The Government paid the engineering consultants WS Atkins pounds 11.5m to take the company off its hands in 1993. It has made a profit every year since then and, when the parent company was floated on the stock exchange in July, the former public-sector business turned out to be worth around pounds 50m.

Labour has condemned the deal as more evidence that the taxpayer has been "ripped off". Last week The Independent disclosed that the 1993 privatisation of the southern divisions of the Government Property Services Agency (PSA) had netted a profit of more than pounds 70m for the buyers.

The Manchester divisions of the PSA, which managed public buildings and building projects in the Midlands, North-west and Wales, were transferred to WS Atkins at the same time for a "negative consideration" of pounds 11.5m, in other words, the Government paid the new owners to take it away. This was despite the fact that it made profits of pounds 5.2m in the year before the transfer and has continued to earn about pounds 5m a year. WS Atkins has effectively kept the money and funded the restructuring of the company out of profits.

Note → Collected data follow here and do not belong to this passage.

import Summits.Schanuel.Schanuel.Theorems.RoySmallValueDirichletGap.Negative.ThueSiegelNonVacuity
import Summits.Schanuel.Schanuel.Theorems.RoySmallValueDirichletGap.Negative.FrequentlyFalseLiouville

/-!
# `RoySmallValueDirichletGap` with "for infinitely many `D`" is FALSE — uniformity in `D` is load-bearing
(negative lemma for crux `stmt-Schanuel-1050`)

Roy 2013 (Mathematika 59 = arXiv:1301.0663), Theorem 1.1, and the crux
`Summit.Schanuel.Schanuel.Theses.RoyCriterion.RoySmallValueDirichletGap` assume the small-value
hypothesis "for each sufficiently large positive integer `D`". We show that the variant with
`∃ᶠ D in atTop` (infinitely many `D`) in place of `∀ᶠ D in atTop` is FALSE, with parameters
`τ = 3/2`, `β = 2`, `ν = 13/5` strictly INSIDE the open window `(5/2, 8/3]` of the crux
(`roySmallValueDirichletGap_false_with_frequently`); the construction works for EVERY `ν < 4`, so the
`∃ᶠ`-variant of Roy's PRINTED Theorem 1.1 (threshold `8/3` here) is false too
(`roy2013_thm_1_1_false_with_frequently`, `ν = 3`). Witness point: `(0, η∞)` with the fast Liouville
number `η∞ = ∑ₙ 2^{−2^{4ⁿ}}` of `Negative/FrequentlyFalseLiouville.lean` (transcendental). At the
scales `D = 2e(n)`, `e(n) = 2^{4ⁿ}`: the Thue–Siegel polynomial of `Negative/ThueSiegelNonVacuity.lean`
has EXACT `𝒟₁`-zeros of order `3⌊D^{3/2}⌋` at the rational point `(0, s_n)` (partial sum), height
`≤ e^{D²/2}·2^{e(n)²} ≤ e^{D²}`, and moving to `(0, η∞)` at distance `≤ 2·2^{−e(n)⁴}` costs a factor
`(e(n)+1)² · ‖t'‖ · L^L e^{e(n)} · e(n)` (`norm_aeval_zero_sub_le`), which `2^{−e(n)⁴}` absorbs
(`numerics`): `|𝒟₁ⁱP(0, η∞)| ≤ exp(−D^{ν})`, any `ν < 4` (`frequently_hyp_at_eta`). CONSEQUENCE for provers:
any proof of the crux must use the hypothesis at (essentially) consecutive degrees `D`, as Roy's
descent (`D* < D`) does; no argument working scale by scale can succeed. Everything is proved; no
definitions, no named facts.
-/

noncomputable section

In addition, the Government guaranteed contracts to manage Ministry of Defence buildings for five years and underwrote most of the potential redundancy bill in case the company folded. The National Audit Office, in a report earlier this year, criticised the Government's failure to negotiate a "clawback" clause if the company should be successful in the private sector.

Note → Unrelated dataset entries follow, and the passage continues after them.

import Summits.PneNP.PneNP.Theses.RootDecompBranchingProgram
import Summits.PneNP.PneNP.Theorems.SoloBlindAnchor
import Literature.Computability.Complexity.ConstantDepth
import Literature.Computability.Complexity.CircuitClasses
import Literature.Computability.Complexity.CircuitComposition
import Literature.Computability.Complexity.CircuitLowerBoundsHastadProofs
import Literature.Computability.Complexity.PolyHierarchy
import Literature.Computability.Complexity.KannanLanguage
import Literature.Computability.Complexity.NondeterministicProofs
import Literature.Computability.Complexity.CountingHierarchyPH
import Literature.Computability.Complexity.CNF
import Literature.Computability.MetaComplexity.BranchingPrograms
import Literature.Computability.Complexity.SigmaDepth

/-!
# `RootDecompBranchingProgram.KannanBPCellQuad` (stmt-PneNP-30178) — the Kannan cell of the BP-size dial at scale n²

Node N26 of the decomp-pnenp root-decomposition cell (route `route-PneNP-RootDecompBranchingProgram`,
lens-4 g8 «BranchingProgramLift») cuts the root on the SIZE dial of deterministic branching programs at
«all polynomials» (`L/poly`).  Every FIXED polynomial scale of that dial is a DECIDED cell (LAW II, «Kannan
cells»): were SAT easy, Kannan's `Σ₄ᵖ` language outside `SIZE(c·n^{2k} + c)` (tree theorem
`Kannan.exists_mem_SigmaP_four_not_mem_SIZE`) would be pulled into `P` by the collapse of constant
alternations, while a branching-program family of size `n^k` (a.e.) converts into a `B₂`-circuit family
of size `O(n^{2k})` (each of the `m` inner nodes becomes a multiplexer, `m` relaxation layers; Wegener 2000
§1.1).  This file lands the decided row at `k = 2`: `NP ⊆ P → ¬ (P ⊆ BP[n²])` (BC5 rung surface of
A_BP).  Port of the lens kernel `transferAt_pow 2` = `kannan_BP_cell 2` with its BP → circuit accounting
(HOME/decomp-pnenp-lens-4/BranchingProgramLift.lean sha256 228264da…, critic CLEARED 06:51:54Z / anchor
`Anchor_N26_BranchingProgram.lean`); census tribunal batch 1 (TRIB-PNENP-ROOTDECOMP-1) and the cell's
cycle-2 order list the item as provable-now.  0 sorry.
[cite: Kannan1982, Lemma 1; Wegener2000, §1.1; AroraBarak2009, §14.4.4]
-/

namespace Summit.PneNP.PneNP.Theorems.RootDecompBranchingProgramPort

open Literature.Computability.Complexity
open Literature.Computability.MetaComplexity
open Summit.PneNP.PneNP.Theorems

/-! ## BP → B₂-circuit (m layers of m multiplexers), with size accounting — port of the lens section `BPToCircuit` -/

namespace BPToCircuit

variable {n : ℕ} (P : BranchingProgram n)

/-- Wires of the layered simulation: the inputs, then one wire per position (inner node or sink). -/
abbrev Wire (P : BranchingProgram n) : Type := Fin n ⊕ (Fin P.m ⊕ Bool)

/-- Layer `0`: the inputs, every node wire `false`, the two sink wires their constants (= `evalFrom x 0`). -/
def initF (x : Fin n → Bool) : Wire P → Bool :=
  Sum.elim x (fun s => P.evalFrom x 0 s)

/-- One relaxation layer: every node wire becomes the multiplexer of its two successor wires.
[cite: Wegener2000, §1.1] -/
def stepF (y : Wire P → Bool) : Wire P → Bool :=
  Sum.elim (fun i => y (Sum.inl i))
    (Sum.elim (fun v => (y (Sum.inl (P.var v)) && y (Sum.inr (P.next v true)) ||
        !y (Sum.inl (P.var v)) && y (Sum.inr (P.next v false))))
      (fun b => y (Sum.inr (Sum.inr b))))

/-- Layer `t` carries `evalFrom x t` on every position wire. -/
theorem iterate_stepF_initF (x : Fin n → Bool) :
    ∀ t : ℕ, (stepF P)^[t] (initF P x) = Sum.elim x (fun s => P.evalFrom x t s)
  | 0 => rfl
  | t + 1 => by
    rw [Function.iterate_succ_apply', iterate_stepF_initF x t]
    funext w
    rcases w with i | v | b
    · rfl
    · simp only [stepF, Sum.elim_inl, Sum.elim_inr, BranchingProgram.evalFrom_succ_inl]
      cases x (P.var v) <;> simp
    · simp [stepF]

/-- Compressed rank: the number of inner nodes of strictly smaller rank (a rank function `< m`). -/
def crank (v : Fin P.m) : ℕ := (Finset.univ.filter fun w : Fin P.m => P.rank w < P.rank v).card

/-- `crank` is strictly monotone along `rank`. -/
theorem crank_lt_of_rank_lt {v w : Fin P.m} (h : P.rank w < P.rank v) : crank P w < crank P v := by
  unfold crank
  apply Finset.card_lt_card
  rw [Finset.ssubset_iff_subset_ne]
  refine ⟨fun u hu => ?_, fun heq => ?_⟩
  · simp only [Finset.mem_filter, Finset.mem_univ, true_and] at hu ⊢
    exact hu.trans h
  · have hw : w ∈ Finset.univ.filter fun u : Fin P.m => P.rank u < P.rank v := by simp [h]
    rw [← heq] at hw
    simp at hw

/-- `crank` is below the number of inner nodes. -/
theorem crank_lt_size (v : Fin P.m) : crank P v < P.m := by
  unfold crank
  have hss : (Finset.univ.filter fun w : Fin P.m => P.rank w < P.rank v) ⊂ Finset.univ := by
    rw [Finset.ssubset_univ_iff]
    intro h
    have hv : v ∈ Finset.univ.filter fun w : Fin P.m => P.rank w < P.rank v := by
      rw [h]; exact Finset.mem_univ v
    simp at hv
  simpa using Finset.card_lt_card hss

/-- The rank-compressed program: same nodes, edges and start; rank `crank`. -/
def compress : BranchingProgram n where
  m := P.m
  var := P.var
  next := P.next
  start := P.start
  rank := crank P
  rank_lt := fun v b w h => crank_lt_of_rank_lt P (P.rank_lt v b w h)

/-- The compressed program evaluates like the original at every fuel. -/
theorem evalFrom_compress (x : Fin n → Bool) :
    ∀ (fuel : ℕ) (s : Fin (compress P).m ⊕ Bool), (compress P).evalFrom x fuel s = P.evalFrom x fuel s
  | fuel, Sum.inr b => by cases fuel <;> rfl
  | 0, Sum.inl v => rfl
  | fuel + 1, Sum.inl v => by
    show (compress P).evalFrom x fuel (P.next v (x (P.var v))) =
      P.evalFrom x fuel (P.next v (x (P.var v)))
    exact evalFrom_compress x fuel _

/-- Fuel `m` (the size) already suffices at the start node. [folklore] -/
theorem evalFrom_size_eq_eval {v : Fin P.m} (hs : P.start = Sum.inl v) (x : Fin n → Bool) :
    P.evalFrom x P.m (Sum.inl v) = P.eval x := by
  have h1 : ∀ fuel, crank P v + 1 ≤ fuel →
      P.evalFrom x fuel (Sum.inl v) = P.evalFrom x (crank P v + 1) (Sum.inl v) := by
    intro fuel hf
    have := (compress P).evalFrom_eq_of_le x fuel (Sum.inl v) hf
    rw [evalFrom_compress, evalFrom_compress] at this
    exact this
  have h2 : ∀ fuel, P.rank v + 1 ≤ fuel → P.evalFrom x fuel (Sum.inl v) = P.eval x := by
    intro fuel hf
    rw [BranchingProgram.eval, hs]
    exact P.evalFrom_eq_of_le x fuel (Sum.inl v) hf
  have h3 := h1 (max P.m (P.rank v + 1))
    (le_trans (Nat.succ_le_of_lt (crank_lt_size P v)) (le_max_left _ _))
  have h4 := h2 (max P.m (P.rank v + 1)) (le_max_right _ _)
  have h5 := h1 P.m (crank_lt_size P v)
  rw [h5, ← h3, h4]

/-- Size bookkeeping: `(m + 2) + 4m² ≤ 7N² + 7` for `m ≤ N`. -/
theorem bound_le {m N : ℕ} (h : m ≤ N) : (m + 2) + m * (m * 4) ≤ 7 * N ^ 2 + 7 := by
  have h1 : m * m ≤ N * N := Nat.mul_le_mul h h
  have h2 : N ≤ N ^ 2 := Nat.le_self_pow two_ne_zero N
  nlinarith [h1, h2]

/-- **BP → B₂ straight-line program, with accounting**: a branching program with `m` inner nodes is
computed by `(m + 2) + 4m²` gates over `B₂` (`m + 2` constants, then `m` layers of `m` four-gate
multiplexers; built with the tree's `CktSize` calculus `pair`/`comp`/`iterate`/`cktSize_mux`).
[cite: Wegener2000, §1.1] [cite: Vollmer1999, §1.2] -/
theorem cktSize_eval : CktSize B2 (fun x (_ : Unit) => P.eval x) ((P.m + 2) + P.m * (P.m * 4)) := by
  classical
  have hA : CktSize B2 (fun (_ : Fin n → Bool) (_ : Fin P.m) => false) (Fintype.card (Fin P.m) * 1) :=
    CktSize.pi_const fun _ => cktSize_const (Fin n) false
  have hB : CktSize B2 (fun (_ : Fin n → Bool) (b : Bool) => b) (Fintype.card Bool * 1) :=
    CktSize.pi_const fun b => cktSize_const (Fin n) b
  have hInit : CktSize B2 (initF P) (0 + (Fintype.card (Fin P.m) * 1 + Fintype.card Bool * 1)) :=
    ((CktSize.id B2).pair (hA.pair hB)).congr fun x w => by
      rcases w with i | v | b <;> rfl
  have hIn : CktSize B2 (fun (y : Wire P → Bool) (i : Fin n) => y (Sum.inl i)) 0 :=
    CktSize.proj B2 _
  have hMux : CktSize B2 (fun (y : Wire P → Bool) (v : Fin P.m) =>
      (y (Sum.inl (P.var v)) && y (Sum.inr (P.next v true)) ||
        !y (Sum.inl (P.var v)) && y (Sum.inr (P.next v false)))) (Fintype.card (Fin P.m) * 4) :=
    CktSize.pi_const fun v => cktSize_mux _ _ _
  have hC : CktSize B2 (fun (y : Wire P → Bool) (b : Bool) => y (Sum.inr (Sum.inr b))) 0 :=
    CktSize.proj B2 _
  have hStep : CktSize B2 (stepF P) (0 + (Fintype.card (Fin P.m) * 4 + 0)) :=
    (hIn.pair (hMux.pair hC)).congr fun y w => by rcases w with i | v | b <;> rfl
  have hIter := hStep.iterate P.m
  have hOut : CktSize B2 (fun (y : Wire P → Bool) (_ : Unit) => y (Sum.inr P.start)) 0 :=
    CktSize.proj B2 _
  have hAll := hInit.comp (hIter.comp hOut)
  refine (hAll.congr fun x u => ?_).of_le (le_of_eq ?_)
  · show ((stepF P)^[P.m] (initF P x)) (Sum.inr P.start) = P.eval x
    rw [iterate_stepF_initF]
    rcases hs : P.start with v | b
    · simpa using evalFrom_size_eq_eval P hs x
    · simp [BranchingProgram.eval, hs, BranchingProgram.fuelOf]
  · simp [Fintype.card_fin, Fintype.card_bool]

/-- **A branching program of size `m` has an equivalent `B₂`-circuit of size `≤ (m + 2) + 4m²**.
[cite: Wegener2000, §1.1] -/
theorem exists_circuit : ∃ C : Circuit (Fin n), C.IsOver B2 ∧
    C.size ≤ (P.size + 2) + P.size * (P.size * 4) ∧ ∀ x, C.eval x = P.eval x := by
  obtain ⟨C, h1, h2, h3⟩ := (cktSize_eval P).toCircuit
  exact ⟨C, h1, h2, fun x => h3 x⟩

end BPToCircuit

/-- **`BP[nᵏ] ⊆ SIZE(c·n^{2k} + c)`**: an a.e. polynomial-size branching-program family is an everywhere
`O(n^{2k})`-size circuit family (finitely many small lengths absorbed in the constant).  Port of the
lens lemma. [cite: Wegener2000, §1.1] -/
theorem exists_SIZE_of_mem_BPSIZEae_pow {k : ℕ} {L : Language Bool}
    (hL : L ∈ BPSIZEae (fun n => n ^ k)) :
    ∃ c : ℕ, L ∈ SIZE (fun n => c * n ^ (2 * k) + c) := by
  classical
  obtain ⟨Q, ⟨n₀, hn₀⟩, hQ⟩ := hL
  choose C hC using fun n => BPToCircuit.exists_circuit (Q n)
  set M : ℕ := (Finset.range n₀).sup (fun n => ((Q n).size + 2) + (Q n).size * ((Q n).size * 4))
    with hM
  refine ⟨7 + M, C, fun n => ⟨(hC n).1, ?_⟩, fun x => by rw [(hC _).2.2]; exact hQ x⟩
  by_cases hn : n₀ ≤ n
  · have hm : (Q n).size ≤ n ^ k := hn₀ n hn
    calc (C n).size ≤ ((Q n).size + 2) + (Q n).size * ((Q n).size * 4) := (hC n).2.1
      _ ≤ 7 * (n ^ k) ^ 2 + 7 := BPToCircuit.bound_le hm
      _ ≤ (7 + M) * n ^ (2 * k) + (7 + M) := by
        rw [pow_mul']
        exact Nat.add_le_add (Nat.mul_le_mul_right _ (Nat.le_add_right 7 M)) (Nat.le_add_right 7 M)
  · have hlt : n < n₀ := Nat.lt_of_not_le hn
    have hle : ((Q n).size + 2) + (Q n).size * ((Q n).size * 4) ≤ M :=
      Finset.le_sup (f := fun n => ((Q n).size + 2) + (Q n).size * ((Q n).size * 4))
        (Finset.mem_range.2 hlt)
    calc (C n).size ≤ ((Q n).size + 2) + (Q n).size * ((Q n).size * 4) := (hC n).2.1
      _ ≤ M := hle
      _ ≤ (7 + M) * n ^ (2 * k) + (7 + M) := (Nat.le_add_left M 7).trans (Nat.le_add_left _ _)

/-- **KANNAN CELL** (port of the lens theorem `kannan_BP_cell`): were SAT easy, some polynomial-time
language would lie outside `BP[nᵏ]` — Kannan's `Σ₄ᵖ` language outside `SIZE(c·n^{2k} + c)`, pulled
into `P` by the collapse (tree `SigmaP_subset_P_of_NP_subset_P`), converted by
`exists_SIZE_of_mem_BPSIZEae_pow`. [cite: Kannan1982, Lemma 1] -/
theorem kannan_BP_cell (k : ℕ) (hNP : Nondeterministic.NP ⊆ Classes.P) :
    ∃ L ∈ Classes.P, L ∉ BPSIZEae (fun n => n ^ k) := by
  obtain ⟨L, hL4, hLs⟩ := Kannan.exists_mem_SigmaP_four_not_mem_SIZE (2 * k)
  refine ⟨L, SigmaP_subset_P_of_NP_subset_P hNP 4 hL4, fun hBP => hLs ?_⟩
  obtain ⟨c, hc⟩ := exists_SIZE_of_mem_BPSIZEae_pow hBP
  exact Set.mem_iUnion.2 ⟨c, hc⟩

end Summit.PneNP.PneNP.Theorems.RootDecompBranchingProgramPort

namespace Summit.PneNP.PneNP.Theorems

/-- The Kannan BP cell at the quadratic scale (stmt-PneNP-30178, `KannanBPCellQuad`):
`NP ⊆ P → ¬ (P ⊆ BP[n²])` — the SAT algorithm designs a polynomial-time language hard for quadratic-size
branching programs (Kannan's `Σ₄ᵖ` language outside `SIZE(c·n⁴ + c)`, collapse of constant alternations,
BP → circuit simulation).  Port of the lens-4 g8 kernel `transferAt_pow 2` (decomp-pnenp cell,
2026-08-30). [cite: Kannan1982, Lemma 1; Wegener2000, §1.1] -/
theorem kannanBPCellQuad_proof :
    Summit.PneNP.PneNP.Theses.RootDecompBranchingProgram.KannanBPCellQuad := by
  unfold Summit.PneNP.PneNP.Theses.RootDecompBranchingProgram.KannanBPCellQuad
  intro hNP hP
  obtain ⟨L, hLP, hLs⟩ := RootDecompBranchingProgramPort.kannan_BP_cell 2 hNP
  exact hLs (hP hLP)

end Summit.PneNP.PneNP.Theorems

Paul Jowers, a spokesman for the company, said: "Like all commercial operations, we took advantage of a situation and turned it into a good operation. Yes, it is phenomenally successful. We would maintain that it is because we are phenomenally successful managers."

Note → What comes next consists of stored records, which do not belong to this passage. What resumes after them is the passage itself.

open Finset
open scoped BigOperators
open Literature.MathematicalPhysics.QuantumFieldTheory
open Literature.MathematicalPhysics.QuantumFieldTheory.Balaban1983to89
open Literature.MathematicalPhysics.QuantumFieldTheory.Balaban1983to89.Beta
open B12Sec2to5 (l1 l1_nonneg abs_coord_le_l1)
open ExpKernelCalculus (Site MKer Decays BiLoc Zl Zl_nonneg summable_exp_shift' tsum_exp_shift' l1_sub_symm)
open OneStepResolventKernel (Fib decays_mono)
open OneStepKernelFamily (KInvStep decays_KInvStep)
open AffineAveraging (box toSite)
open AveragingHessianKernels (ell)
open AveragingHessianKernelsRooted (hessFFAt biLoc_hessFFAt)
open InterLevelTransport (SLam cwsum_apply)
open BalabanStepJetsSucc (E2 decays_E2 lamCoeffK abs_lamCoeffK_le mmRead_inr_left)
open Summit.QuantumFields.BalabanUV.Beta.GAN24.ValueHessianLinearGauge (tsum_E2_mul_grad_eq_zero_of_linGrowth)
open Summit.QuantumFields.BalabanUV.Beta.GAN24.ResolventLegCharges (summable_exp_coarse')

namespace Summit.QuantumFields.BalabanUV.Beta.GAN24.LambdaSectorClassSlot

variable {d : ℕ} {Lc : ℕ} [NeZero Lc] {r : Fin (d + 1) → ℕ}

/-! ## §1 The value Hessian kills class slot data -/

omit [NeZero Lc] in
/-- [folklore] The lattice gradient of the class potential `φ(x) = c·x_ν + Φ(x_ν)` lives on the `ν`-bonds: `φ(y + e_l) − φ(y) = [l = ν]·(c + (Φ(y_ν+1) − Φ(y_ν)))`. -/
theorem classPot_grad (c : ℝ) (Φ : ℤ → ℝ) (ν : Fin (d + 1)) (y : Site (d + 1)) (l : Fin (d + 1)) :
    (c * ((y + AffineAveraging.unitVec l) ν : ℝ) + Φ ((y + AffineAveraging.unitVec l) ν)) - (c * (y ν : ℝ) + Φ (y ν)) =
      if l = ν then c + (Φ (y ν + 1) - Φ (y ν)) else 0 := by
  by_cases hl : l = ν
  · subst hl
    simp only [Pi.add_apply, AffineAveraging.unitVec_apply, if_true]
    push_cast
    ring
  · have e : (y + AffineAveraging.unitVec l) ν = y ν := by
      simp only [Pi.add_apply, AffineAveraging.unitVec_apply, if_neg (Ne.symm hl), add_zero]
    rw [e, sub_self, if_neg hl]

omit [NeZero Lc] in
/-- [folklore] Linear growth of the class potential: `|c·y_ν + Φ(y_ν)| ≤ B + |c|·|y|₁`. -/
theorem abs_classPot_le (c : ℝ) (Φ : ℤ → ℝ) {B : ℝ} (hΦ : ∀ s, |Φ s| ≤ B) (ν : Fin (d + 1)) (y : Site (d + 1)) :
    |c * (y ν : ℝ) + Φ (y ν)| ≤ B + |c| * l1 y := by
  refine (abs_add_le _ _).trans ?_
  rw [abs_mul, add_comm]
  exact add_le_add (hΦ _) (mul_le_mul_of_nonneg_left (abs_coord_le_l1 y ν) (abs_nonneg c))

Derek Foster, Labour's spokesman on the Civil Service, said: "This is another example of Tory privatisation dogma ripping off the taxpayer."

WS Atkins, a former Tory party contributor, was valued at pounds 197.8m when it was floated. The prospectus does not give a full breakdown of the performance of its subsidiaries, but the former PSA Manchester divisions, now called WS Atkins Facilities Management, contributes one-quarter of the group's pounds 20m-a-year profit, suggesting that it would be worth pounds 50m if sold as a separate entity.

The flotation prospectus said "facilities management performance since acquisition is strong" and the former PSA business "now makes an important contribution to group profits".

The beneficiaries of this apparent under-valuation by the Government include the family of the firm's founder, the late Sir William Atkins, which still owns 10 per cent of the company, and nine directors who own another 7 per cent between them. Michael Jeffries, 51, the group chief executive, has a shareholding worth pounds 3m.

WS Aitkins has recently moved into privatisations and government business; most of the former PSA work is for the Ministry of Defence and the company retains Sir Archie Hamilton, a defence minister until 1993, as a consultant.